B R has brought his work to the masses through video and a TED Talk, but he now has an even wider audience – through the Unreasonable at Sea program – for Guru G, VitaBeans’ gamified platform for teaching, teacher training and certification.

We’re excited to share B R’s energy and excitement with you today. His work is already making a difference in India, where the prospect of reforming and modernizing education can seem daunting. Look for more stories from Unreasonable at Sea here at Daily Edventures as the 100-day journey continues…


What drew you to the field of education? Why is it important to you?
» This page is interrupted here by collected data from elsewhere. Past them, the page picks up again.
/-- ★★ **THE PLAQUETTE SUSCEPTIBILITY IS STRICTLY POSITIVE WITH AN EXPLICIT FLOOR** (`SU(2)`, `d = 4`, `0 < β < 9/50`): for every (the)
DLR state `ν ∈ 𝒢(β)`, `Σ_{i<j} 4 Σ_q Cov_ν(W_{(0;ij)}, W_q) ≥ e^{−48β}/2` (`W = ½ Re tr`; ds-1's second thermodynamic identity
`su2_deriv_deriv_freeEnergyDensity_eq`). [folklore] -/
theorem su2_susceptibility_ge {β : ℝ} (hβ : β ∈ Set.Ioo (0 : ℝ) (9 / 50))
    {ν : Measure (LGConfig 4 (Matrix.specialUnitaryGroup (Fin 2) ℂ))}
    (hν : ν ∈ ymGibbsMeasures (d := 4) (fundamentalRep (Fin 2)) β) :
    Real.exp (-(48 * β)) / 2 ≤
      ∑ q : {q : Fin 4 × Fin 4 // q.1 < q.2}, 4 * ∑' r : ZdPlaquette 4,
        cov[zdPlaquetteObs (fundamentalRep (Fin 2)) 0 q.1.1 q.1.2, zdPlaquetteObs (fundamentalRep (Fin 2)) r.1 r.2.1.1 r.2.1.2; ν] := by
  rw [← su2_deriv_deriv_freeEnergyDensity_eq hβ hν]
  exact su2_deriv_deriv_freeEnergyDensity_ge hβ

/-- ★★ **THE MEAN PLAQUETTE IS STRICTLY INCREASING IN THE COUPLING, WITH A RATE** (`SU(2)`, `d = 4`): for `0 < β₁ < β₂ < 9/50` (tree
coupling) and DLR states `ν₁ ∈ 𝒢(β₁)`, `ν₂ ∈ 𝒢(β₂)`,
`u(ν₂) − u(ν₁) ≥ (e^{−48β₂}/24)(β₂ − β₁)`, `u = ⟨½ Re tr U_{(0;01)}⟩`. [folklore] -/
theorem su2_plaquette_increment_ge {β₁ β₂ : ℝ} (h1 : 0 < β₁) (h12 : β₁ < β₂) (h2 : β₂ < 9 / 50)
    {ν₁ ν₂ : Measure (LGConfig 4 (Matrix.specialUnitaryGroup (Fin 2) ℂ))}
    (hν₁ : ν₁ ∈ ymGibbsMeasures (d := 4) (fundamentalRep (Fin 2)) β₁)
    (hν₂ : ν₂ ∈ ymGibbsMeasures (d := 4) (fundamentalRep (Fin 2)) β₂) :
    Real.exp (-(48 * β₂)) / 24 * (β₂ - β₁) ≤
      (∫ U, zdPlaquetteObs (fundamentalRep (Fin 2)) 0 0 1 U ∂ν₂) - ∫ U, zdPlaquetteObs (fundamentalRep (Fin 2)) 0 0 1 U ∂ν₁ := by
  have hρ := TorusAreaLaw.isSpecialUnitaryModel_fundamentalRep 2
  have hb1 : β₁ ∈ Set.Ioo (0 : ℝ) (9 / 50) := ⟨h1, by linarith⟩
  have hb2 : β₂ ∈ Set.Ioo (0 : ℝ) (9 / 50) := ⟨by linarith, h2⟩
  have hd1 := su2_deriv_freeEnergyDensity_eq_plaquette hb1 hν₁
  have hd2 := su2_deriv_freeEnergyDensity_eq_plaquette hb2 hν₂
  have hf1 := (su2_hasDerivAt_freeEnergyDensity_of_mem hb1 hν₁).differentiableAt
  have hf2 := (su2_hasDerivAt_freeEnergyDensity_of_mem hb2 hν₂).differentiableAt
  have key := mul_sub_le_deriv_sub_deriv (d := 4) (fundamentalRep (Fin 2)) hρ le_rfl (by norm_num) (b := β₂)
    (x := β₁) (y := β₂) ⟨by linarith, h12.le⟩ ⟨by linarith, le_rfl⟩ h12 hf1 hf2
  rw [HaarSecondMoments.charVariance_su2, hd1, hd2] at key
  have e : (1 / 2 : ℝ) * Real.exp (-(8 * (4 - 1 : ℕ) * (2 : ℕ) * β₂)) * 1 = Real.exp (-(48 * β₂)) / 2 := by
    norm_num; ring_nf
  rw [e] at key
  linarith

/-- ★★ **Strict monotonicity of the mean plaquette along any DLR selection on the open window** (`SU(2)`, `d = 4`). [folklore] -/
theorem su2_plaquette_strictMonoOn {μ : ℝ → Measure (LGConfig 4 (Matrix.specialUnitaryGroup (Fin 2) ℂ))}
    (hμ : ∀ β ∈ Set.Ioo (0 : ℝ) (9 / 50), μ β ∈ ymGibbsMeasures (d := 4) (fundamentalRep (Fin 2)) β) :
    StrictMonoOn (fun β => ∫ U, zdPlaquetteObs (fundamentalRep (Fin 2)) 0 0 1 U ∂(μ β)) (Set.Ioo (0 : ℝ) (9 / 50)) := by
  intro β₁ hβ₁ β₂ hβ₂ h12
  have h := su2_plaquette_increment_ge hβ₁.1 h12 hβ₂.2 (hμ β₁ hβ₁) (hμ β₂ hβ₂)
  have hpos : 0 < Real.exp (-(48 * β₂)) / 24 * (β₂ - β₁) := mul_pos (by positivity) (sub_pos.2 h12)
  simp only
  linarith

/-- ★ **The coupling is a Lipschitz function of the mean plaquette on the window** (`SU(2)`, `d = 4`): for `0 < β₁, β₂ < 9/50` and DLR states
`ν_k ∈ 𝒢(β_k)`, `|β₂ − β₁| ≤ 24 e^{48·max(β₁,β₂)} · |u(ν₂) − u(ν₁)|` — the mean plaquette DETERMINES the coupling, quantitatively. [folklore] -/
theorem su2_abs_sub_le_of_plaquette {β₁ β₂ : ℝ} (hβ₁ : β₁ ∈ Set.Ioo (0 : ℝ) (9 / 50)) (hβ₂ : β₂ ∈ Set.Ioo (0 : ℝ) (9 / 50))
    {ν₁ ν₂ : Measure (LGConfig 4 (Matrix.specialUnitaryGroup (Fin 2) ℂ))}
    (hν₁ : ν₁ ∈ ymGibbsMeasures (d := 4) (fundamentalRep (Fin 2)) β₁)
    (hν₂ : ν₂ ∈ ymGibbsMeasures (d := 4) (fundamentalRep (Fin 2)) β₂) :
    |β₂ - β₁| ≤ 24 * Real.exp (48 * max β₁ β₂) *
      |(∫ U, zdPlaquetteObs (fundamentalRep (Fin 2)) 0 0 1 U ∂ν₂) - ∫ U, zdPlaquetteObs (fundamentalRep (Fin 2)) 0 0 1 U ∂ν₁| := by
  set u₁ : ℝ := ∫ U, zdPlaquetteObs (fundamentalRep (Fin 2)) 0 0 1 U ∂ν₁ with hu₁
  set u₂ : ℝ := ∫ U, zdPlaquetteObs (fundamentalRep (Fin 2)) 0 0 1 U ∂ν₂ with hu₂
  have hE : ∀ {b : ℝ}, b ≤ max β₁ β₂ → 1 ≤ Real.exp (48 * max β₁ β₂) * Real.exp (-(48 * b)) := fun {b} hb => by
    rw [← Real.exp_add]; exact Real.one_le_exp (by linarith)
  rcases lt_trichotomy β₁ β₂ with h | h | h
  · have key := su2_plaquette_increment_ge hβ₁.1 h hβ₂.2 hν₁ hν₂
    have hpos : 0 < u₂ - u₁ := lt_of_lt_of_le (mul_pos (by positivity) (sub_pos.2 h)) key
    rw [abs_of_pos (sub_pos.2 h), abs_of_pos hpos]
    have h1 := hE (le_max_right β₁ β₂)
    have h2 : (β₂ - β₁) ≤ 24 * Real.exp (48 * max β₁ β₂) * (Real.exp (-(48 * β₂)) / 24 * (β₂ - β₁)) := by
      nlinarith [h1, sub_pos.2 h, Real.exp_pos (48 * max β₁ β₂), Real.exp_pos (-(48 * β₂))]
    calc β₂ - β₁ ≤ 24 * Real.exp (48 * max β₁ β₂) * (Real.exp (-(48 * β₂)) / 24 * (β₂ - β₁)) := h2
      _ ≤ 24 * Real.exp (48 * max β₁ β₂) * (u₂ - u₁) := mul_le_mul_of_nonneg_left key (by positivity)
  · subst h
    rw [sub_self, abs_zero]
    positivity
  · have key := su2_plaquette_increment_ge hβ₂.1 h hβ₁.2 hν₂ hν₁
    have hpos : 0 < u₁ - u₂ := lt_of_lt_of_le (mul_pos (by positivity) (sub_pos.2 h)) key
    rw [abs_of_neg (sub_neg.2 h), abs_of_neg (sub_neg.2 (sub_pos.1 hpos)), neg_sub, neg_sub]
    have h1 := hE (le_max_left β₁ β₂)
    have h2 : (β₁ - β₂) ≤ 24 * Real.exp (48 * max β₁ β₂) * (Real.exp (-(48 * β₁)) / 24 * (β₁ - β₂)) := by
      nlinarith [h1, sub_pos.2 h, Real.exp_pos (48 * max β₁ β₂), Real.exp_pos (-(48 * β₁))]
    calc β₁ - β₂ ≤ 24 * Real.exp (48 * max β₁ β₂) * (Real.exp (-(48 * β₁)) / 24 * (β₁ - β₂)) := h2
      _ ≤ 24 * Real.exp (48 * max β₁ β₂) * (u₁ - u₂) := mul_le_mul_of_nonneg_left key (by positivity)

end SU2

/-! ### Part C — every `SU(N)`, every `d ≥ 2`: strict monotonicity of the mean plaquette on the 't Hooft window -/

section SUN

variable {d N : ℕ}

/-- ★ **Every `SU(N)`, `N ≥ 2`, every `d ≥ 2`**: on ds-1's window `0 < b₁ < b₂ < N/(12(d−1))` (tree coupling), for DLR states
`ν₁ ∈ 𝒢(b₁)`, `ν₂ ∈ 𝒢(b₂)`, the mean plaquette `u = ⟨(1/N) Re tr U_{(0;01)}⟩` satisfies
`#planes · N · (u(ν₂) − u(ν₁)) ≥ (1/2) e^{−8(d−1)N b₂} V₀ (b₂ − b₁)`, in particular it is STRICTLY increasing. [folklore] -/
theorem plaquette_increment_ge_dim_thooft (hd : 2 ≤ d) (hN : 2 ≤ N) {b₁ b₂ : ℝ} (h1 : 0 < b₁) (h12 : b₁ < b₂)
    (h2 : b₂ < (N : ℝ) / (12 * ((d : ℝ) - 1)))
    {ν₁ ν₂ : Measure (LGConfig d (Matrix.specialUnitaryGroup (Fin N) ℂ))}
    (hν₁ : ν₁ ∈ ymGibbsMeasures (d := d) (fundamentalRep (Fin N)) b₁)
    (hν₂ : ν₂ ∈ ymGibbsMeasures (d := d) (fundamentalRep (Fin N)) b₂) :
    (1 / 2 : ℝ) * Real.exp (-(8 * (d - 1 : ℕ) * N * b₂)) * PlaquetteLowerBound.charVariance (fundamentalRep (Fin N)) *
        (b₂ - b₁) ≤
      (Fintype.card {q : Fin d × Fin d // q.1 < q.2} : ℝ) * N *
        ((∫ U, zdPlaquetteObs (fundamentalRep (Fin N)) 0 ⟨0, by omega⟩ ⟨1, by omega⟩ U ∂ν₂) -
          ∫ U, zdPlaquetteObs (fundamentalRep (Fin N)) 0 ⟨0, by omega⟩ ⟨1, by omega⟩ U ∂ν₁) := by
  classical
  haveI : SecondCountableTopology (Matrix (Fin N) (Fin N) ℂ) := inferInstanceAs (SecondCountableTopology (Fin N → Fin N → ℂ))
  haveI : SecondCountableTopology (Matrix.specialUnitaryGroup (Fin N) ℂ) := Topology.IsEmbedding.subtypeVal.secondCountableTopology
  have hρ := TorusAreaLaw.isSpecialUnitaryModel_fundamentalRep N
  have hb1 : b₁ ∈ Set.Ioo (0 : ℝ) ((N : ℝ) / (12 * ((d : ℝ) - 1))) := ⟨h1, by linarith⟩
  have hb2 : b₂ ∈ Set.Ioo (0 : ℝ) ((N : ℝ) / (12 * ((d : ℝ) - 1))) := ⟨by linarith, h2⟩
  have hd1 := deriv_freeEnergyDensity_eq_plaquette_dim_thooft hd hN hb1 hν₁
  have hd2 := deriv_freeEnergyDensity_eq_plaquette_dim_thooft hd hN hb2 hν₂
  -- differentiability at `b₁`, `b₂` through a DLR selection spliced with `ν₁`, `ν₂`
  obtain ⟨μ, hμ⟩ := CouplingResponse.exists_dlrSelection_dim (d := d) (N := N)
  have hsel1 : ∀ t ∈ Set.Icc (0 : ℝ) ((N : ℝ) / (12 * ((d : ℝ) - 1))),
      (fun t => if t = b₁ then ν₁ else μ t) t ∈ ymGibbsMeasures (d := d) (fundamentalRep (Fin N)) t := by
    intro t _
    by_cases ht : t = b₁
    · simp only [ht, if_true]; exact hν₁
    · simp only [ht, if_false]; exact hμ t
  have hsel2 : ∀ t ∈ Set.Icc (0 : ℝ) ((N : ℝ) / (12 * ((d : ℝ) - 1))),
      (fun t => if t = b₂ then ν₂ else μ t) t ∈ ymGibbsMeasures (d := d) (fundamentalRep (Fin N)) t := by
    intro t _
    by_cases ht : t = b₂
    · simp only [ht, if_true]; exact hν₂
    · simp only [ht, if_false]; exact hμ t
  have hf1 := (hasDerivAt_freeEnergyDensity_dim_thooft hd hN hsel1 hb1).differentiableAt
  have hf2 := (hasDerivAt_freeEnergyDensity_dim_thooft hd hN hsel2 hb2).differentiableAt
  have key := mul_sub_le_deriv_sub_deriv (d := d) (fundamentalRep (Fin N)) hρ hN hd (b := b₂)
    (x := b₁) (y := b₂) ⟨by linarith, h12.le⟩ ⟨by linarith, le_rfl⟩ h12 hf1 hf2
  rw [hd1, hd2] at key
  have e : -(Fintype.card {q : Fin d × Fin d // q.1 < q.2} : ℝ) * N *
        (1 - ∫ U, zdPlaquetteObs (fundamentalRep (Fin N)) 0 ⟨0, by omega⟩ ⟨1, by omega⟩ U ∂ν₂) -
      -(Fintype.card {q : Fin d × Fin d // q.1 < q.2} : ℝ) * N *
        (1 - ∫ U, zdPlaquetteObs (fundamentalRep (Fin N)) 0 ⟨0, by omega⟩ ⟨1, by omega⟩ U ∂ν₁) =
      (Fintype.card {q : Fin d × Fin d // q.1 < q.2} : ℝ) * N *
        ((∫ U, zdPlaquetteObs (fundamentalRep (Fin N)) 0 ⟨0, by omega⟩ ⟨1, by omega⟩ U ∂ν₂) -
          ∫ U, zdPlaquetteObs (fundamentalRep (Fin N)) 0 ⟨0, by omega⟩ ⟨1, by omega⟩ U ∂ν₁) := by ring
  rw [e] at key
  exact key

end SUN

end EnergyVariance

end Summit.Ventures.YMGap.RobustBall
I had always found it difficult to sit in a classroom, even when the teacher was amazing! I felt like I had a pace of learning different than rest of the class which made me bored and uncomfortable. Fortunately, I always had teachers who understood that and made exceptions for me, which automatically made me excel in academics once I got to learn in my own ways – without which I might not even have stayed in school or university.

During my final year of undergrad, I started my first company – Vita Beans. Our first creation was a behavior simulation product that profiles a person’s personality and simulates how they would react to different situations as well as recommend what tasks/situations work best for them. That was when a few educationists and education companies I knew seeded the idea of using such profiles to create personalized learning experiences for a student within their classrooms. That struck a chord with my own childhood experiences and we started working on it. A year later, we came out with an adaptive games-based learning platform which was our first entry into education space.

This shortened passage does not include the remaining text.